import Literature.MathematicalPhysics.QuantumFieldTheory.Balaban1983to89.B9Eq3115KnitLetterYOnto
import Literature.MathematicalPhysics.QuantumFieldTheory.Balaban1983to89.B9B8KnitAveragingClosenessAtCentre

/-!
# `Balaban1983to89.B9Eq3115KnitLetterYRowCloseness` — T. Bałaban, *Propagators for lattice gauge theories in a background field*, Commun. Math. Phys. **99**
# (1985) 389–434 [Balaban1985BackgroundPropagators], (3.12)–(3.13) p. 392, (3.14)–(3.15) p. 393: THE KNIT LETTER `Q(U)` OF (3.115) IS ROW-WISE CLOSE TO PRINT's
# CENTRE-TAXI AVERAGING `Q_Y(U)` OF (3.12), UP TO A ROW-WISE UNITARY RE-BASING, ON THE CLASS (3.35) — member level, every level structure

statement-level skeleton of published theorems with citation tags; proofs where landed; nothing here is a claim about the Yang–Mills mass gap

THE PRINT.  (3.12)–(3.13) p. 392: `(Q(U)A)(c) = Σ_{x ∈ B(c₋)} L^{−j(d+1)} Σ_{b ⊂ Γ^{st}_x} R(U(Γ_{y,b₋}))A(b)` — an average of parallel transports along contours from
the block centre `y` ([4] (3.40) p. 397: «a shortest contour»); (3.115) p. 419: the linearised composite (knit) averaging `Q(U)D_U = D̄ʲQ′_j` of [5] = Bałaban,
*Averaging operations for lattice gauge theories*, CMP **98** (1985), (15)–(23) pp. 19–21, (120)–(124) p. 36, whose columns are, in the regime (1.7), the flat
columns of the CORNER-TREE transported field up to `O(α)` ([5] (139)–(147) pp. 39–40, pp. 24–25: the corner axial gauge).  The two transporter families
(corner-tree vs. centre-taxi) differ by `W_ι(b)·T_ι`, `T_ι = U(Γ^{taxi}_{c→x₀})` independent of the fine bond and `W_ι(b)` the holonomy of the closed contour
`c → b₋ → x₀ → c` inside the double block, within `4(d+2)²α` of `1` (cell `lit-balaban` J-B's `B9B8KnitAveragingClosenessAtCentre.norm_loop_sub_one_le`).

WHY THIS FILE (cell `pub-ymgap`, node N06, seat `dag-n06-l` = bundle F7 rows 20–21, gen 36; director-ym ruling №375 «R2-A» (Q as a parameter `𝔮` of def-Y's
v10 record), dag-n06-j's question I.18750).  Row 17 (`Δ_a^𝔮 > 0`) at the knit letter `𝔮 := QknitY` is derived by PERTURBATION from the straight-contour gap
(`B9Thm311PosDefAveragingSwap`, `B9Eq315QLetterL2SizeFromClosenessY`): the ONE remaining display is the ℓ²-closeness `δ` of `QknitY U` to `QY parBY U` (or to any
row-wise unitary re-basing of it).  THIS FILE supplies that closeness in ROW FORM, at every member of the class (3.35) and every level structure (no
constant-level hypothesis), with an explicit mass-bounded, level-windowed kernel; dag-n06-j converts it to the `trIP` currency.

THE ROAD.  (i) F8 (`B9Eq3115KnitLetterYOnto`) §3: `(Q(U)a)(ι) = L^{−j}(LʲQ_j(Û_ι)a♯)(z_ι, κ)` at the retraction `Û_ι` of `U♯` to the double box of `ι`, which is
`α₀′L^{−2j}`-regular everywhere (F5, [5] Prop. 2); (ii) F8 §1 (the ℓ¹ row theorem): `LʲQ_j(Û_ι)B(z,κ)` is the flat average of the corner-tree transported field
`Σ_{s ⊂ box} LʲQ_j(1)(R(Û_ι(Γ^{tree}_{x₀,s₋}))B(s)δ_s)` up to `K(d+1,L)·α₀′·Lʲ·L^{−j(d+1)}·Σ_{s ⊂ box}‖B(s)‖`; (iii) §2 here: that flat average IS `Lʲ·Σ_f q_ι(f)·R(T^{box}_ι(f))a(f)`
with def-Y's flat kernel `qK` and the corner-tree table `boxT` read on the double box (bond-averaging dictionary `linQIter_liftBd_eq_sum_qK`); (iv) §4: at every
pair with `q_ι(f) ≠ 0`, print's transporter `qT parBY U ι f = U(Γ^{taxi}_{c→f₋})` equals `W·U(Γ^{taxi}_{c→x₀})·T^{box}_ι(f)` with `‖W − 1‖ ≤ 4(d+2)²α₀′` (J-B's loop lemma
at `Û_ι`, locality of holonomies inside the box); (v) `‖R(V)X − X‖ ≤ 2‖V − 1‖‖X‖` and the isometry of `R` at unitaries assemble the display.

WHAT IS PROVED (sorry-free).
* §1 (torus bookkeeping, the 2 `def`s): `two_mul_pow_le_sitesPerDir`, `sub_lo_bounds`; `boxT` (the corner-tree transport of `U♯` from the box corner `x₀ = Lʲz_ι` to
  the in-box lift of a fine bond's source), `boxT_mem`, `val_sub_transl_lo`, ★ `boxT_eq_of_inBox`, `eq_of_transl_eq_of_inBox`; `boxK` (THE BOX KERNEL
  `(Lʲ)^{−(d+1)}·#{s ⊂ box(ι) : s♭ = f}`), `boxK_nonneg`, ★ `sum_boxK_mul_eq` (fibrewise reading), `card_fiber_le_one`, `boxK_le`, ★ `sum_boxK_le` (ROW MASS `≤ 2(d+1)`),
  ★ `iterBlockOf_of_boxK_ne_zero` (LEVEL WINDOW: `f₋` lies in an end block of `ι` — the shape of `B9Eq3132Ineq2142Covariant.ends_of_qwt_ne_zero`, so
  `B6Ineq2142KLevelV1.lev_ends_bounds` applies verbatim), ★ `sum_filter_lvl_boxK_le` (COLUMN MASS per level `≤ 2(d+1)·((L^{d+1})^J)⁻¹`, the shape of
  `B6IndexBondLayersKLevelV1.sum_qwt_lvl_le`).
* §2 `lo_inBox`, ★ `flat_sum_rot_eq` — the flat re-summation (iii).
* §3 ★★ `norm_QknitY_sub_boxAvg_le` — THE CORNER ROW FORM: `‖(Q(U)a)(ι) − Σ_f q_ι(f)·R(T^{box}_ι(f))a(f)‖ ≤ K(d+1,L)·α₀′·Σ_f boxK ι f·‖a f‖` on (3.35).
* §4 `R_finset_sum`, `norm_R_sub_self_le` (`‖R(V)X − X‖ ≤ 2‖V − 1‖‖X‖`), `four_mul_pow_le_sitesPerDir` (`4Lʲ ≤ N₀`), ★ `exists_inBox_of_qK_ne_zero` (an averaged fine bond
  has an in-box lift), `embIter_src_eq`; ★★ `norm_qT_parBY_boxT_rebase_sub_one_le` — (iv), the every-level twin of J-B's `norm_qT_parBY_rebase_sub_one_le`;
  ★★ `norm_boxAvg_sub_R_QY_parBY_le` (`‖Σ_f q_ι(f)R(T^{box}_ι(f))a(f) − R(T_ι)((Q_Y(U)a)(ι))‖ ≤ 8(d+2)²α₀′·Σ_f q_ι(f)‖a f‖`).
* §5 ★★★ `norm_QknitY_sub_R_QY_parBY_le` — THE DISPLAY: `‖(Q(U)a)(ι) − R(T_ι)((Q_Y(U)a)(ι))‖ ≤ α₀′·Σ_f (K(d+1,L)·boxK ι f + 8(d+2)²·q_ι(f))·‖a f‖` with
  `T_ι = U(Γ^{taxi}_{c→x₀})⁻¹ = (parTaxiV U (embIter j ι₋) (0 + Lʲz_ι))⁻¹`, for every member `U` of `(bg9KP … G i).Reg335 c₀ α₀`, `G ≤ U(N)` unit-bounded, `c₀ ≤ 10`,
  `0 ≤ Mα₀`, and x-free numerics `0 < α₀′ ≤ α_Q(d+1,L)`, `K_pl(Mα₀)·L⁴ < α₀′`; `rebase_mem_unitary`, `rebase_mem` (`T_ι` unitary ∕ `G`-valued).
HONEST SCOPE.  An estimate COMPOSED from landed kernel theorems by name (t2s-1's column theorem through F8's ℓ¹ row theorem, [5] Prop. 2 through F5's retraction
regularity, J-B's loop lemma and taxicab dictionary, t2s-1's bond-averaging dictionary); helper, count-neutral; row 17 ∕ N06 NOT discharged; nothing continuum ∕
OS ∕ mass gap ∕ Clay — the Yang–Mills mass gap is NOT proved here.  NEW file; nothing landed is modified.  No `sorry`, no `axiom`, no `instance`, no `notation`.
-/

noncomputable section

namespace Literature.MathematicalPhysics.QuantumFieldTheory.Balaban1983to89.B9Eq3115KnitLetterYRowCloseness

open scoped BigOperators
open B7Prop1Explicit renaming Site → LSite
open B7Prop1Explicit (e e_apply boxVec hol treeWord seg hol_append disp disp_seg disp_treeWord U1)
open B7Prop1Local (InBox AgreeOn loK bondHiK add_e_apply hol_treeWord_congr hol_flatMap_seg_congr)
open B7Prop5Flat (BondIn bondsIn mem_bondsIn bump bump_eq_zero_of linQIter_congr restr agreeOn_insCfg_restr boxFinset mem_boxFinset)
open B7Prop5FlatOperator (card_boxFinset_K card_bondsIn_le)
open B7Prop3Flat (insCfg)
open B7Prop2Explicit (pdev avgClosed_unitaryUnits unitaryUnits unitaryUnits_le_U1 hol_mem_of C0 c2')
open B7Prop4Flat (linQIter)
open B7Prop4GeneralLevels (linCovIter)
open B7Eq78Linearization (conjR conjR_apply conjR_smul)
open B9Eq316AveragingTransposeZd (alphaQ alphaQ_pos Reg17)
open B9B8KnitColumnFlatness (linQIter_finset_sum linQIter_zero' windows_of_alphaQ)
open B9B8KnitColumnGauge (norm_conjR_le_of_unitary)
open B10Eq27TorusAxialLog (transl transl_apply transl_add_e rel transl_rel)
open B4Reflection242 (blk)
open B5Eq118OneStroke (iterBlockOf)
open B6GlobalChartV1 (PV)
open B6KLevelCensusIndexV1 (KIdx kGeo)
open B6Ineq2142KLevelV1 (lvl)
open B15DeterminingSets (embIter)
open B9B8CarrierDictionary (liftCfg liftCfg_mem liftCfg_apply conjR_eq_R)
open B9B8KnitBondTransfer (liftBd liftBd_apply)
open B9B8KnitBondAvgDictionary (linQIter_liftBd_eq_sum_qK)
open B9B8KnitBondAvgSupport (src_eq_winBase_of_qK_ne_zero dir_eq_of_qK_ne_zero window_winBase)
open B9B8KnitAveragingClosenessAtCorner (embIter_transl_zero liftCfg_isPeriodic)
open B9B8KnitAveragingClosenessAtCentre (parTaxiV_transl norm_loop_sub_one_le)
open B9B8KnitAveragingClosenessOfColumns (norm_R_le_of_mem_unitaryUnits)
open B9Eq39Adjoint (R R_smul R_add R_sub R_inv_R R_R_inv)
open B9Thm311FlippedBondForms (qK_nonneg)
open B9Eq3115KnitLetterY (zSrc transl_zero_zSrc QknitY QknitY_apply lvl_le')
open B9Eq3115KnitLetterYFarFace (iterBlockOf_transl_zero blk_of_inBox_bond ibond_ext shift_ne_self)
open B9Eq3115KnitLetterYOnto (kCol kCol_nonneg insCfg_restr_eq_sum reg17_univ_of_pdev retrY agreeOn_liftCfg_retrY retrY_mem QknitY_apply_retract
  norm_linCovIter_sub_sum_linQIter_rot_le_sum)
open B9Eq3124HZKnitPairReg335Y (pdev_retract_bond_lt)
open B9C2FormBoxRegimeY (Kpl)
open B9BackgroundsKLevelV1P (bg9KP mem_of_reg335P)
open Node00

variable {d ℓ : ℕ} {hd : 1 ≤ d + 1} {hL : Odd (ℓ + 1) ∧ 1 < ℓ + 1} {b₀ b₁ : ℝ}

/-! ## §1 Torus bookkeeping: the corner-tree table on the double box, the box kernel and its masses -/

section Torus

variable (i : KIdx d ℓ hd hL b₀ b₁)
/-- **Every mark flow of a continuous driving path is continuous in time**: for a mark `y ≠ W 0`
this is `Loewner.continuous_realFlowStop_of_ne`, and the frozen flow of the singular mark
`y = W 0` is identically `0` (`Loewner.swallowingTime_driving_le`). [folklore] -/
theorem continuous_markFlow_pt (hc : Continuous (W ω)) (y : ℝ) :
    Continuous fun s ↦ markFlow W y s ω := by
  by_cases hy : y = W ω 0
  · have h0 : ∀ s : ℝ≥0, markFlow W y s ω = 0 := fun s ↦ by
      show Loewner.realFlowStop (W ω) y s = 0
      refine Loewner.realFlowStop_of_le ?_
      rw [hy]
      exact (Loewner.swallowingTime_driving_le (W ω)).trans zero_le
    simp only [h0]
    exact continuous_const
  · exact Loewner.continuous_realFlowStop_of_ne hc hy

/-- The flow of a mark `y ≠ W 0` starts at `y - W 0`. [folklore] -/
theorem markFlow_zero_pt (hc : Continuous (W ω)) {y : ℝ} (hy : y ≠ W ω 0) :
    markFlow W y 0 ω = y - W ω 0 :=
  Loewner.realFlowStop_zero_of_ne hc hy

/-- For admissible data, a start `W 0 < x₀ - m` lies strictly below every mark. [folklore] -/
theorem start_lt_mark (h : AdmissibleLevels x m M d) {c : ℝ} (hc : c < x 0 - m) (i : Fin 3) :
    c < x i := by
  have h1 := h.m_pos
  have h2 := h.strictMono.monotone (Fin.zero_le i)
  linarith

/-- **The level box, pathwise.**  For a continuous driving path started in the window
`x₀ - M < W 0 < x₀ - m` (so that the mark flows start inside the level box) and admissible data,
at every clock `τ ≤ levelTime` the first mark flow is in `[m, M]` and the two gaps are in
`[d, x₂ - x₀ + 1]`. [cite: Werner2007, §3] -/
theorem marks_mem_box_pt (hc : Continuous (W ω)) (h : AdmissibleLevels x m M d)
    (hw : W ω 0 ∈ Ioo (x 0 - M) (x 0 - m)) {τ : ℝ≥0}
    (hτ : (τ : WithTop ℝ≥0) ≤ levelTime W x m M d ω) :
    markFlow W (x 0) τ ω ∈ Icc m M ∧
      markFlow W (x 1) τ ω - markFlow W (x 0) τ ω ∈ Icc d (x 2 - x 0 + 1) ∧
      markFlow W (x 2) τ ω - markFlow W (x 1) τ ω ∈ Icc d (x 2 - x 0 + 1) := by
  have hx01 : x 0 < x 1 := h.strictMono (by decide)
  have hx12 : x 1 < x 2 := h.strictMono (by decide)
  have hcont := fun i ↦ continuous_markFlow_pt (W := W) hc (x i)
  have hzero : ∀ i, markFlow W (x i) 0 ω = x i - W ω 0 := fun i ↦
    markFlow_zero_pt hc (start_lt_mark h hw.2 i).ne'
  have hw1 := hw.1
  have hw2 := hw.2
  refine ⟨?_, ?_, ?_⟩
  · refine mem_Icc_of_le_exitTime (hcont 0) ?_ (hτ.trans (min_le_left _ _))
    rw [hzero 0]
    constructor <;> linarith
  · refine mem_Icc_of_le_exitTime (u := fun s ω ↦ markFlow W (x 1) s ω - markFlow W (x 0) s ω)
      ((hcont 1).sub (hcont 0)) ?_ (hτ.trans ((min_le_right _ _).trans (min_le_left _ _)))
    show markFlow W (x 1) 0 ω - markFlow W (x 0) 0 ω ∈ Ioo d (x 2 - x 0 + 1)
    rw [hzero 1, hzero 0]
    constructor <;> linarith [h.d_lt₁]
  · refine mem_Icc_of_le_exitTime (u := fun s ω ↦ markFlow W (x 2) s ω - markFlow W (x 1) s ω)
      ((hcont 2).sub (hcont 1)) ?_ (hτ.trans ((min_le_right _ _).trans (min_le_right _ _)))
    show markFlow W (x 2) 0 ω - markFlow W (x 1) 0 ω ∈ Ioo d (x 2 - x 0 + 1)
    rw [hzero 2, hzero 1]
    constructor <;> linarith [h.d_lt₂]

-----

Problem description:
Quote exactly the stretch of lines above that starts at the first one and ends at the line with "v10 record), dag-n06-j's", and nothing beyond it.

Answer for this exercise:
import Literature.MathematicalPhysics.QuantumFieldTheory.Balaban1983to89.B9Eq3115KnitLetterYOnto
import Literature.MathematicalPhysics.QuantumFieldTheory.Balaban1983to89.B9B8KnitAveragingClosenessAtCentre

/-!
# `Balaban1983to89.B9Eq3115KnitLetterYRowCloseness` — T. Bałaban, *Propagators for lattice gauge theories in a background field*, Commun. Math. Phys. **99**
# (1985) 389–434 [Balaban1985BackgroundPropagators], (3.12)–(3.13) p. 392, (3.14)–(3.15) p. 393: THE KNIT LETTER `Q(U)` OF (3.115) IS ROW-WISE CLOSE TO PRINT's
# CENTRE-TAXI AVERAGING `Q_Y(U)` OF (3.12), UP TO A ROW-WISE UNITARY RE-BASING, ON THE CLASS (3.35) — member level, every level structure

statement-level skeleton of published theorems with citation tags; proofs where landed; nothing here is a claim about the Yang–Mills mass gap

THE PRINT.  (3.12)–(3.13) p. 392: `(Q(U)A)(c) = Σ_{x ∈ B(c₋)} L^{−j(d+1)} Σ_{b ⊂ Γ^{st}_x} R(U(Γ_{y,b₋}))A(b)` — an average of parallel transports along contours from
the block centre `y` ([4] (3.40) p. 397: «a shortest contour»); (3.115) p. 419: the linearised composite (knit) averaging `Q(U)D_U = D̄ʲQ′_j` of [5] = Bałaban,
*Averaging operations for lattice gauge theories*, CMP **98** (1985), (15)–(23) pp. 19–21, (120)–(124) p. 36, whose columns are, in the regime (1.7), the flat
columns of the CORNER-TREE transported field up to `O(α)` ([5] (139)–(147) pp. 39–40, pp. 24–25: the corner axial gauge).  The two transporter families
(corner-tree vs. centre-taxi) differ by `W_ι(b)·T_ι`, `T_ι = U(Γ^{taxi}_{c→x₀})` independent of the fine bond and `W_ι(b)` the holonomy of the closed contour
`c → b₋ → x₀ → c` inside the double block, within `4(d+2)²α` of `1` (cell `lit-balaban` J-B's `B9B8KnitAveragingClosenessAtCentre.norm_loop_sub_one_le`).

WHY THIS FILE (cell `pub-ymgap`, node N06, seat `dag-n06-l` = bundle F7 rows 20–21, gen 36; director-ym ruling №375 «R2-A» (Q as a parameter `𝔮` of def-Y's
v10 record), dag-n06-j's question I.18750).  Row 17 (`Δ_a^𝔮 > 0`) at the knit letter `𝔮 := QknitY` is derived by PERTURBATION from the straight-contour gap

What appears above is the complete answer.